Title :
BLSTM supported GEV beamformer front-end for the 3RD CHiME challenge
Author :
Jahn Heymann;Lukas Drude;Aleksej Chinaev;Reinhold Haeb-Umbach
Author_Institution :
University of Paderborn, Department of Communications Engineering, Warburger Str. 100, Paderborn, Germany
Abstract :
We present a new beamformer front-end for Automatic Speech Recognition and apply it to the 3rd-CHiME Speech Separation and Recognition Challenge. Without any further modification of the back-end, we achieve a 53% relative reduction of the word error rate over the best baseline enhancement system for the relevant test data set. Our approach leverages the power of a bi-directional Long Short-Term Memory network to robustly estimate soft masks for a subsequent beamforming step. The utilized Generalized Eigenvalue beamforming operation with an optional Blind Analytic Normalization does not rely on a Direction-of-Arrival estimate and can cope with multi-path sound propagation, while at the same time only introducing very limited speech distortions.

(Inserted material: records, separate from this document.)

/-- **ISOTROPY BOUND.**  For `p` odd and `2k < m`, an `F_k`-separated triple with `Y ≠ ∅` satisfies
`|X|·|Z| + |X⁻¹ Y Y⁻¹ Z| ≤ |GL_m(𝔽_p)|`: the quadruple-product set must MISS at least `|X||Z|`
group elements.  Proof: the separating functions `f_t` (`t ∈ X⁻¹Z`) are `θ∘det`-isotropic
(`Σ f_t f_{t'} θ = 0`) and equal `δ_t` on `P`, so their restrictions to `G ∖ P` have the invertible
Gram matrix `−diag(θ(det t))` and are linearly independent in `ℂ^{G∖P}`. -/
theorem card_XZ_add_card_quadProducts_le (hp : p ≠ 2) (hkm : 2 * k < m) (hsep : RankSep k X Y Z)
    (hY : Y.Nonempty) :
    X.card * Z.card + (quadProducts X Y Z).card ≤ Fintype.card (GLm p m) := by
  classical
  obtain ⟨y₀, hy₀⟩ := hY
  set P := quadProducts X Y Z with hPdef
  set T : Type := ↥(X ×ˢ Z)
  -- separating tables, one per target pair
  have hq : ∀ q : T, ∃ c : Mat p m → ℂ, RankSupp k c ∧ ∀ x ∈ X, ∀ y ∈ Y, ∀ y' ∈ Y, ∀ z ∈ Z,
      fourierFn c (x⁻¹ * y * y'⁻¹ * z) = if x = q.1.1 ∧ y = y' ∧ z = q.1.2 then 1 else 0 :=
    fun q => hsep q.1.1 (Finset.mem_product.mp q.2).1 q.1.2 (Finset.mem_product.mp q.2).2
  choose c hc hsepc using hq
  set t : T → GLm p m := fun q => q.1.1⁻¹ * q.1.2 with htdef
  have ht_mem : ∀ q : T, t q ∈ P := fun q => by
    rw [show t q = q.1.1⁻¹ * y₀ * y₀⁻¹ * q.1.2 by simp only [htdef]; group]
    exact mem_quadProducts (Finset.mem_product.mp q.2).1 hy₀ hy₀ (Finset.mem_product.mp q.2).2
  have hfP : ∀ q : T, ∀ g ∈ P, fourierFn (c q) g = if g = t q then 1 else 0 := fun q g hg =>
    sep_apply_of_mem_quadProducts (Finset.mem_product.mp q.2).1 (Finset.mem_product.mp q.2).2
      (hsepc q) hg
  have ht_inj : ∀ q q' : T, t q = t q' → q = q' := by
    intro q q' he
    have h1 := hfP q (t q) (ht_mem q)
    rw [if_pos rfl] at h1
    have h2 := hsepc q q'.1.1 (Finset.mem_product.mp q'.2).1 y₀ hy₀ y₀ hy₀ q'.1.2
      (Finset.mem_product.mp q'.2).2
    rw [show q'.1.1⁻¹ * y₀ * y₀⁻¹ * q'.1.2 = t q' by simp only [htdef]; group, ← he, h1] at h2
    by_cases hc' : q'.1.1 = q.1.1 ∧ y₀ = y₀ ∧ q'.1.2 = q.1.2
    · exact Subtype.ext (Prod.ext hc'.1.symm hc'.2.2.symm)
    · rw [if_neg hc'] at h2; exact absurd h2 one_ne_zero
  -- the complement E = G \ P and the two matrices
  set E := (Finset.univ : Finset (GLm p m)) \ P with hEdef
  set Emat : Matrix T ↥E ℂ := fun q g => fourierFn (c q) g with hEmat
  set Dθ : Matrix ↥E ↥E ℂ := Matrix.diagonal fun g => detChar p m g with hDθ
  have hgram : Emat * Dθ * Emat.transpose = -Matrix.diagonal fun q => detChar p m (t q) := by
    ext q q'
    rw [Matrix.mul_apply]
    simp only [hDθ, Matrix.mul_diagonal, Matrix.transpose_apply, Matrix.neg_apply,
      Matrix.diagonal_apply]
    -- Σ over ↥E as a Finset sum
    rw [show (∑ g : ↥E, Emat q g * detChar p m g * Emat q' g) =
        ∑ g ∈ E, fourierFn (c q) g * fourierFn (c q') g * detChar p m g from by
      rw [← Finset.sum_coe_sort E]
      refine Finset.sum_congr rfl fun g _ => ?_
      simp only [hEmat]; ring]
    have htot := sum_fourierFn_mul_fourierFn_mul_detChar_eq_zero hp hkm (hc q) (hc q')
    rw [← Finset.sum_sdiff (Finset.subset_univ P)] at htot
    have hP : ∑ g ∈ P, fourierFn (c q) g * fourierFn (c q') g * detChar p m g =
        if q = q' then detChar p m (t q) else 0 := by
      rw [Finset.sum_congr rfl fun g hg => by rw [hfP q g hg, hfP q' g hg]]
      simp only [ite_mul, one_mul, zero_mul]
      rw [Finset.sum_ite_eq' P (t q), if_pos (ht_mem q)]
      by_cases hqq : q = q'
      · subst hqq; simp
      · rw [if_neg (fun h => hqq (ht_inj q q' h)), if_neg hqq]
    rw [hP] at htot
    have : ∑ g ∈ E, fourierFn (c q) g * fourierFn (c q') g * detChar p m g =
        -(if q = q' then detChar p m (t q) else 0) := eq_neg_of_add_eq_zero_left htot
    rw [this]
  -- ranks
  have hunit : IsUnit (-Matrix.diagonal fun q : T => detChar p m (t q)) := by
    rw [Matrix.diagonal_neg, Matrix.isUnit_diagonal, Pi.isUnit_iff]
    exact fun q => isUnit_iff_ne_zero.mpr (neg_ne_zero.mpr (detChar_ne_zero _))
  have hrank : Fintype.card T ≤ Fintype.card ↥E := by
    calc Fintype.card T = (-Matrix.diagonal fun q : T => detChar p m (t q)).rank :=
          (Matrix.rank_of_isUnit _ hunit).symm
      _ = (Emat * Dθ * Emat.transpose).rank := by rw [hgram]
      _ ≤ (Emat * Dθ).rank := Matrix.rank_mul_le_left _ _
      _ ≤ Emat.rank := Matrix.rank_mul_le_left _ _
      _ ≤ Fintype.card ↥E := Matrix.rank_le_card_width _
  rw [Fintype.card_coe, Finset.card_product, Fintype.card_coe, hEdef, Finset.card_univ_sdiff] at hrank
  have hPle : P.card ≤ Fintype.card (GLm p m) := Finset.card_le_univ P
  omega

Our quite simple setup exploits the possibilities provided by simulated training data while still being able to generalize well to the fairly different real data. Finally, combining our front-end with data augmentation and another language model nearly yields a 64 % reduction of the word error rate on the real data test set.
Keywords :
"Speech","Training","Speech recognition","Array signal processing","Estimation","Artificial neural networks"
Conference_Titel :
Automatic Speech Recognition and Understanding (ASRU), 2015 IEEE Workshop on
DOI :
10.1109/ASRU.2015.7404829